- TASK DATA
-- Opening Marker --

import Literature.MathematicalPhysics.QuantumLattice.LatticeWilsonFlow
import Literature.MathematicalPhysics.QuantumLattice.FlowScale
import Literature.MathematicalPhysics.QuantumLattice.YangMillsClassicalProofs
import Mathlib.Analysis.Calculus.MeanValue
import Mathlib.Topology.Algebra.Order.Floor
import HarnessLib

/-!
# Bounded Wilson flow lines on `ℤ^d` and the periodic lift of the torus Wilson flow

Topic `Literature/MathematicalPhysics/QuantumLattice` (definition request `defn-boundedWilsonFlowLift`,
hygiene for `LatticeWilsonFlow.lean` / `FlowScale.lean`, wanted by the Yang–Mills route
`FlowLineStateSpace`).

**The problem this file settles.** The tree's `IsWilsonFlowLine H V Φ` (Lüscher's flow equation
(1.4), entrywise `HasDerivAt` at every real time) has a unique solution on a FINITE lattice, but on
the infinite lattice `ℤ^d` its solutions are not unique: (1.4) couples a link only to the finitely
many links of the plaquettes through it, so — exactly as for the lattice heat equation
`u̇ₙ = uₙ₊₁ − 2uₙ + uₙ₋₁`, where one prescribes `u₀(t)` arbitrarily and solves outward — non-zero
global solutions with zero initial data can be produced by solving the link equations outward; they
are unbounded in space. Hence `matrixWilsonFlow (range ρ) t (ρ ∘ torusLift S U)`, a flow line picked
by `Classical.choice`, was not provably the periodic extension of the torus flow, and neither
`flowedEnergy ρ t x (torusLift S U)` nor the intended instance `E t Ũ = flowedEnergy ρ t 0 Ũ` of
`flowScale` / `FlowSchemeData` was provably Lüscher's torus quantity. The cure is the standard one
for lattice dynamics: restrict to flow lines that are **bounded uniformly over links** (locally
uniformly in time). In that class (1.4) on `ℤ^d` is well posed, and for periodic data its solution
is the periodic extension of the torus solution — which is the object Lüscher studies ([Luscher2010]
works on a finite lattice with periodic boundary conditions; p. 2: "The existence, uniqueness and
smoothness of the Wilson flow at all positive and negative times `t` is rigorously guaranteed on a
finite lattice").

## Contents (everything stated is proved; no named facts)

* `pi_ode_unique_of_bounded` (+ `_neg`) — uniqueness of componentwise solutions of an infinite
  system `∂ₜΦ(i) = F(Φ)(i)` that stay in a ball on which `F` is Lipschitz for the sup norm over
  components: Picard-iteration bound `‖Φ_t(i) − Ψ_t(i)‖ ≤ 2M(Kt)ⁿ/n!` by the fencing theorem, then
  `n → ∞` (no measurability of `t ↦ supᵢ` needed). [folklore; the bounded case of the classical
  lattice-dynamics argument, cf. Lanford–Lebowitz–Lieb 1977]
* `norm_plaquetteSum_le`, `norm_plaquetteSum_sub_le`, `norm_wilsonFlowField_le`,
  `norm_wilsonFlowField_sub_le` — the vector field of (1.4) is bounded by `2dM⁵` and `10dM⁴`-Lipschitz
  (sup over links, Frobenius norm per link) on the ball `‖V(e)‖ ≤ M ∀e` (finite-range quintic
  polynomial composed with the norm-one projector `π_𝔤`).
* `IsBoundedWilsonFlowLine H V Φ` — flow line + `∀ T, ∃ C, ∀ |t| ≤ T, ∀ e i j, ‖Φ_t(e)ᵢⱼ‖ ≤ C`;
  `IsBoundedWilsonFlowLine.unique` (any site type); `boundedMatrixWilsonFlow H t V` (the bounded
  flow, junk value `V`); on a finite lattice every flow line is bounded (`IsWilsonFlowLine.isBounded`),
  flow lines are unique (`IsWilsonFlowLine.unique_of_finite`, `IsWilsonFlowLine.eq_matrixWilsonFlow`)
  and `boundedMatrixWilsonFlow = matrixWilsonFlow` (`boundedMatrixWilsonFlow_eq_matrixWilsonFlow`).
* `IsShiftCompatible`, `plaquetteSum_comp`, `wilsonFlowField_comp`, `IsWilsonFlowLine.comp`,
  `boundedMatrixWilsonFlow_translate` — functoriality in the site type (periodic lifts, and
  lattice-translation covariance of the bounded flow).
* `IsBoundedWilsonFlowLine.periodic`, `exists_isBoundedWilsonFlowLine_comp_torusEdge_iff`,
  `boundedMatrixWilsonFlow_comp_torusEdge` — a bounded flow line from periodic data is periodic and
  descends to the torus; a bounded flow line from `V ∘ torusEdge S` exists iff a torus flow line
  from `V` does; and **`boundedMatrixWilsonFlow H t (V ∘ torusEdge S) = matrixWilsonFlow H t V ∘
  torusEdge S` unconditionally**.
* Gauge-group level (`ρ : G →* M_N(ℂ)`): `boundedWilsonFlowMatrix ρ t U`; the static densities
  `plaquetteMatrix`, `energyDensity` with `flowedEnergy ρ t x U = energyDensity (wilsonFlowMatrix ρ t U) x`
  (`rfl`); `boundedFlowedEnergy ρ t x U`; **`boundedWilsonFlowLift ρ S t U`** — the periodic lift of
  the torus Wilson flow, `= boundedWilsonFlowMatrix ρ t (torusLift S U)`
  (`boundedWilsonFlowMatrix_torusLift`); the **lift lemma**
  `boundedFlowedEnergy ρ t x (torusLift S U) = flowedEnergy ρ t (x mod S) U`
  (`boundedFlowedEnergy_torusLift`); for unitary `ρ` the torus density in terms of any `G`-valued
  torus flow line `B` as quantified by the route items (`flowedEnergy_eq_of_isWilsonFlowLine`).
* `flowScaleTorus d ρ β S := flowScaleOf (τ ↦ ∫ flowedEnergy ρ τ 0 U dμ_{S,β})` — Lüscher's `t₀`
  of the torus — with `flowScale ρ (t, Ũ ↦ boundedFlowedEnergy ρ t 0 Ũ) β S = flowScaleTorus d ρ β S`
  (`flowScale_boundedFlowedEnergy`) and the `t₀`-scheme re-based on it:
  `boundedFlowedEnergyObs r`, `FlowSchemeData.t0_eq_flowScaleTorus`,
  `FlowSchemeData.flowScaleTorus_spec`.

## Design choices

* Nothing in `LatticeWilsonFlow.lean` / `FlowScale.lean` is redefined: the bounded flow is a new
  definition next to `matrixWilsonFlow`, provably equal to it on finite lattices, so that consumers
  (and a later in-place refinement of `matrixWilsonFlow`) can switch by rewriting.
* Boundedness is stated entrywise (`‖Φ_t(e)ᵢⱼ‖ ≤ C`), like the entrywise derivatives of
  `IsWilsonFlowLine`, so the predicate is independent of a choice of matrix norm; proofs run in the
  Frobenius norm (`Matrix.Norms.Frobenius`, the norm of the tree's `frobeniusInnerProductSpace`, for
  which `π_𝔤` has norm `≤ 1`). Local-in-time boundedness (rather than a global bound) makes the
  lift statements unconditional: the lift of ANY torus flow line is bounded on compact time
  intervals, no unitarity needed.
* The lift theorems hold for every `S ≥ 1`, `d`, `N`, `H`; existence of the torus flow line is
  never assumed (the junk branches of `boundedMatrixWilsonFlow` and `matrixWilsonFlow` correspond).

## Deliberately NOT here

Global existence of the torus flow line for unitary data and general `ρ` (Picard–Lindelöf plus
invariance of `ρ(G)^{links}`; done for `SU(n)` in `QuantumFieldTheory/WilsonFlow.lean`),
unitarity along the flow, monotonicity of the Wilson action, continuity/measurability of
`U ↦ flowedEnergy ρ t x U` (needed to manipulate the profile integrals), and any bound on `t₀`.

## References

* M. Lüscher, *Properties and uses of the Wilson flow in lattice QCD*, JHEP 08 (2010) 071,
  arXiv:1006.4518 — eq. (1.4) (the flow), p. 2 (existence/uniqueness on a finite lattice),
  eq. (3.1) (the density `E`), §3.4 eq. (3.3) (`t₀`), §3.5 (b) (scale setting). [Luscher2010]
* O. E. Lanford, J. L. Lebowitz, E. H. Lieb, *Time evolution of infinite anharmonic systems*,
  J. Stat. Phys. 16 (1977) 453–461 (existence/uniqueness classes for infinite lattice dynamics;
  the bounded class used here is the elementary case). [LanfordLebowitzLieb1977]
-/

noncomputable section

-- Closing Marker --
-- Opening Marker --

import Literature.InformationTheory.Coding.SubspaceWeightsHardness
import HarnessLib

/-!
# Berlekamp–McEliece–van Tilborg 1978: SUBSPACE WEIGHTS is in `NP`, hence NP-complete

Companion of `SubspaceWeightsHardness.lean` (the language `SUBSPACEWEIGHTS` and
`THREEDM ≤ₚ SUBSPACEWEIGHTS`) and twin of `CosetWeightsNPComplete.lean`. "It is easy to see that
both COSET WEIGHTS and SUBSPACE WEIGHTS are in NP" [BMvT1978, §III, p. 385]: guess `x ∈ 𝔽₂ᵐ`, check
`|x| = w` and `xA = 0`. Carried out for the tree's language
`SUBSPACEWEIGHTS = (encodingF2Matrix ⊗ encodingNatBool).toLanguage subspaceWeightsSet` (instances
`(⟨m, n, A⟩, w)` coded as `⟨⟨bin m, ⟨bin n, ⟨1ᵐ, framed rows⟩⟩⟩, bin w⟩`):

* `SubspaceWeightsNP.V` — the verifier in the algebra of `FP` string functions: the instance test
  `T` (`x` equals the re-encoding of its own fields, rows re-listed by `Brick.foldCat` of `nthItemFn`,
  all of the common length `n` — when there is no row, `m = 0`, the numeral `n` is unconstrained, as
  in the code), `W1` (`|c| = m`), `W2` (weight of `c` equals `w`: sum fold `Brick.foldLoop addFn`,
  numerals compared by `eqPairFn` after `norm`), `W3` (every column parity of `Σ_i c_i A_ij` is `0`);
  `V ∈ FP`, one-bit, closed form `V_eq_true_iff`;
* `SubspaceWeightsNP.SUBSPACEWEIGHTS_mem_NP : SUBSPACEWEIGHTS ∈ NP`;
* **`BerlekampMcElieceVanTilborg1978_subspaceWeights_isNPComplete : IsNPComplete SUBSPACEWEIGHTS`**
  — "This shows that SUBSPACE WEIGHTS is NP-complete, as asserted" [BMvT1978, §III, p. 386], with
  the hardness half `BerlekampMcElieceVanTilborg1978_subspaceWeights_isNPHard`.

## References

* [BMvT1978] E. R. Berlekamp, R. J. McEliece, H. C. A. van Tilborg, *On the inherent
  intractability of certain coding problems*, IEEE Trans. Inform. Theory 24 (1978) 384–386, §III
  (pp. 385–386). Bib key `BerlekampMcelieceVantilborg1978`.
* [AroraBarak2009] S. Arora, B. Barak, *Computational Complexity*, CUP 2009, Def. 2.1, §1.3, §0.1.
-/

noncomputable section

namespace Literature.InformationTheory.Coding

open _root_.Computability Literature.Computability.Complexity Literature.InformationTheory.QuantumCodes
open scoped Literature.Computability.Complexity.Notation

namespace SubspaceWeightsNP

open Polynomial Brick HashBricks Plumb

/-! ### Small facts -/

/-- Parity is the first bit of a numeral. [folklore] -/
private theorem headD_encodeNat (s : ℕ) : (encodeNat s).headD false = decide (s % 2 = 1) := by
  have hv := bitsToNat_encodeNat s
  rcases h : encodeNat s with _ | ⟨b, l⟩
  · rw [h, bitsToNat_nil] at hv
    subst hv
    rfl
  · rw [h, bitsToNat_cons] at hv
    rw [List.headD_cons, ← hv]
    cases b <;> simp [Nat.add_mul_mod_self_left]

-- Closing Marker --

- WHAT THIS TASK INVOLVES
Among the records above, repeat exactly the line with "rcases h : encodeNat s with _ | ⟨b, l⟩", the line with "cases b <;>", and every line in between, and only those.

- SOLUTION
  rcases h : encodeNat s with _ | ⟨b, l⟩
  · rw [h, bitsToNat_nil] at hv
    subst hv
    rfl
  · rw [h, bitsToNat_cons] at hv
    rw [List.headD_cons, ← hv]
    cases b <;> simp [Nat.add_mul_mod_self_left]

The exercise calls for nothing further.